Standard Deviation: Population versus Sample (specific example)

365 Views Asked by At

So, I'm trying to use a t-test to test a hypothesis regarding information: My students were given a question in which they chose either $1, 2, 3, 4$, or $5$ to determine how much they enjoyed my student teacher. I have two different classes with $2$ different sets of data and I want to compare the classes. Unfortunately, not all of my students chose to turn in the ranking. Out of my class of $33$, only $25$ turned it in and out of my class of $35$, only $14$ turned it in. When computing the values for my t-statistic and the degrees of freedom, do I use a population standard deviation or a sample standard deviation? I was always a bit confused, but would really like an answer specific to my situation.

1

There are 1 best solutions below

0
On

Sample vs. population standard deviation. I'm not exactly sure what you mean by sample vs. population SD. It is unusual to know the actual population standard deviation $\sigma,$ but if you do know it, then by all means use it. Why would you use the sample SD to estimate something you already know. (If you knew the population SD, you would use a normally distributed test statistic, not a t test.)

However, if you are asking whether you should divide the sum of the squared deviations by $n$ or by $n - 1$, then you should use the latter. Standard formulas, as for example the formula for a t-statistic are derived using $n-1.$

Pooled t test. For the pooled 2-sample t test one assumes (often without basis) that the two populations have the same SD (or variance). In that case, one computes a 'pooled' estimate of the common variance:

$$s_p^2 = \frac{(n_1 - 1)s_1^2 + (n_2 - 1)s_2^2}{n_1 + n_2 - 2},$$

where $n_i$ is the size of sample $i = 1,2,$ and $s_i^2$ are their sample variances (denominators $n_i -1$). Take the square root to get the pooled SD.

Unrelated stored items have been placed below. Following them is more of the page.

/-- Re-indexing a sum over `(N+1)`-tuples by separating out the `j`-th draw (private helper).
[folklore] -/
private theorem sum_tuple_insertNth {M : Type*} [AddCommMonoid M] {N : ℕ} (j : Fin (N + 1))
    (H : (Fin (N + 1) → Ξ) → M) :
    ∑ ζ, H ζ = ∑ a, ∑ ζ' : Fin N → Ξ, H (Fin.insertNth j a ζ') := by
  rw [← Fintype.sum_prod_type']
  exact (Fintype.sum_equiv (Fin.insertNthEquiv (fun _ => Ξ) j) _ _ fun q => rfl).symm

omit [Fintype Ξ] in
/-- The product law factorises over the separated draw (private helper). [folklore] -/
private theorem piLaw_insertNth (g : Ξ → ℝ) {N : ℕ} (j : Fin (N + 1)) (a : Ξ)
    (ζ' : Fin N → Ξ) : piLaw g (N + 1) (Fin.insertNth j a ζ') = g a * piLaw g N ζ' := by
  simp only [piLaw]
  rw [Fin.prod_univ_succAbove _ j, Fin.insertNth_apply_same]
  congr 1
  exact prod_congr rfl fun i _ => by rw [Fin.insertNth_apply_succAbove]

/-- Marginalising the separated draw: for a function of the REMAINING draws,
`Σ_ζ Π g(ζ_i) · F(ζ without j) = (Σ g) · Σ_{ζ'} Π g(ζ'_i) · F(ζ')` (private helper). [folklore] -/
private theorem sum_piLaw_mul_removeNth (g : Ξ → ℝ) {N : ℕ} (j : Fin (N + 1))
    (F : (Fin N → Ξ) → ℝ) :
    ∑ ζ, piLaw g (N + 1) ζ * F (Fin.removeNth j ζ) =
      (∑ a, g a) * ∑ ζ' : Fin N → Ξ, piLaw g N ζ' * F ζ' := by
  rw [sum_tuple_insertNth j, sum_mul]
  refine sum_congr rfl fun a _ => ?_
  rw [mul_sum]
  refine sum_congr rfl fun ζ' _ => ?_
  rw [piLaw_insertNth, Fin.removeNth_insertNth, mul_assoc]

omit [Fintype X] in
/-- **The averaged estimator is unbiased** (`Σ g = 1`): `Σ_ζ Π g(ζ_i) · (1/N) Σ_i f x ζ_i = π x` for
`N ≥ 1` draws. [cite: AbbottEtAl2022Fermions, §III.E (`w_{N_pf}` is an unbiased positive estimator of
the reweighting factor)]; [cite: AndrieuVihola2016, §6.1 (the averaged weights "are non-negative and
have unit expectation")] -/
theorem sum_piLaw_mul_avgEst {f : X → Ξ → ℝ} {g : Ξ → ℝ} {π : X → ℝ} (hg1 : ∑ ξ, g ξ = 1)
    (hunb : ∀ x, ∑ ξ, g ξ * f x ξ = π x) (N : ℕ) [NeZero N] (x : X) :
    ∑ ζ, piLaw g N ζ * avgEst f N x ζ = π x := by
  obtain ⟨M, rfl⟩ := Nat.exists_eq_succ_of_ne_zero (NeZero.ne N)
  have hcoord : ∀ i : Fin (M + 1), ∑ ζ, piLaw g (M + 1) ζ * f x (ζ i) = π x := by
    intro i
    rw [sum_tuple_insertNth i]
    have : ∀ a (ζ' : Fin M → Ξ), piLaw g (M + 1) (Fin.insertNth i a ζ') *
        f x ((Fin.insertNth i a ζ' : Fin (M + 1) → Ξ) i) = g a * f x a * piLaw g M ζ' := by
      intro a ζ'
      rw [piLaw_insertNth, Fin.insertNth_apply_same]
      ring
    simp_rw [this, ← mul_sum, sum_piLaw, hg1, one_pow, mul_one]
    exact hunb x
  have hM : ((M + 1 : ℕ) : ℝ) ≠ 0 := Nat.cast_ne_zero.mpr (Nat.succ_ne_zero M)
  simp only [avgEst]
  simp_rw [mul_div_assoc', mul_sum, ← sum_div]
  rw [sum_comm]
  simp_rw [hcoord, sum_const, card_univ, Fintype.card_fin, nsmul_eq_mul]
  exact mul_div_cancel_left₀ _ hM

omit [Fintype Ξ] in
/-- The leave-one-out identity behind the symmetrisation: summing, over the left-out index `j`, the
sums of the remaining `M+1` values of an `(M+2)`-tuple gives `(M+1)` times the full sum
(private helper). [folklore] -/
private theorem sum_sum_succAbove {M : ℕ} (v : Fin (M + 2) → ℝ) :
    ∑ j : Fin (M + 2), ∑ i : Fin (M + 1), v (j.succAbove i) = (M + 1) * ∑ k, v k := by
  have h : ∀ j : Fin (M + 2), ∑ i : Fin (M + 1), v (j.succAbove i) = ∑ k, v k - v j := by
    intro j
    rw [Fin.sum_univ_succAbove v j]
    ring
  simp_rw [h, sum_sub_distrib, sum_const, card_univ, Fintype.card_fin, nsmul_eq_mul]
  push_cast
  ring

omit [Fintype Ξ] in
/-- The uniform average over `M+2` draws is the uniform average, over the left-out index, of the
`M+1`-draw averages: `W̄_{M+2} = (1/(M+2)) Σ_j W̄_{M+1}^{(−j)}` (private helper). [folklore] -/
private theorem avgW_succ_eq (w : Ξ → ℝ) (M : ℕ) (ζ : Fin (M + 2) → Ξ) :
    avgW w (M + 2) ζ =
      ∑ j : Fin (M + 2), (1 / ((M + 2 : ℕ) : ℝ)) * avgW w (M + 1) (Fin.removeNth j ζ) := by
  have h2 : ∑ j : Fin (M + 2), ∑ i : Fin (M + 1), w (ζ (j.succAbove i)) = (M + 1) * ∑ k, w (ζ k) :=
    sum_sum_succAbove fun k => w (ζ k)
  have hM1 : ((M + 1 : ℕ) : ℝ) ≠ 0 := Nat.cast_ne_zero.mpr (Nat.succ_ne_zero M)
  have hM2 : ((M + 2 : ℕ) : ℝ) ≠ 0 := Nat.cast_ne_zero.mpr (Nat.succ_ne_zero (M + 1))
  simp only [avgW, Fin.removeNth]
  rw [← mul_sum, ← sum_div, h2]
  push_cast at hM1 hM2 ⊢
  field_simp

In this case the degrees of freedom (DF) for the t statistic are $n_1 - n_2 - 2.$ (The t statistic has the t distribution if the null hypothesis of equal means is true.) The test statistic is $$T = \frac{\bar X_1 - \bar X_2}{s_p\sqrt{1/n_1 + 1/n_2}}.$$

[Here the distribution theory is exact. The derivation of the distribution theory works fine when there is only one variance estimator involved, and we created that situation (perhaps fancifully) my assuming a common variance to estimate.]

Welch t test. The Welch or 'separate-variances' t test uses the test statistic

$$T^\prime = \frac{\bar X_1 - \bar X_2}{\sqrt{\frac{s_1^2}{n_1} + \frac{s_2^2}{n_2}}}.$$

When the null hypothesis is true, $T^\prime$ has approximately a t distribution with a rather complicated formula for DF. Again here, the $s_i^2$ are computed with $n_i - 1$ in denominators.

There is good theory behind the approximation, but most of what is known for practical applications is based on extensive simulation studies. The consensus is that one should always use the Welch test. It performs much better when population variances are not equal and essentially no worse when they are. (Most statistical software does the Welch test by default, and the pooled test only if one overrides the default.)

Notes: (1) I mention the Welch test here in particular because you said your sample sizes are unequal, and for such 'unbalanced' cases, it is especially important to use the Welch test.

(2) In the situation you describe, there may be 'selection bias', because not everyone participated. Is is fair to assume nonparticipants would have given the same rankings on average as those who participated?

(3) If your 'rankings' are highly discrete and far from normally distributed, t tests might not be appropriate. In that case a permutation test would probably be best. (Traditional nonparametric tests break down when there are more than a few tied observations.)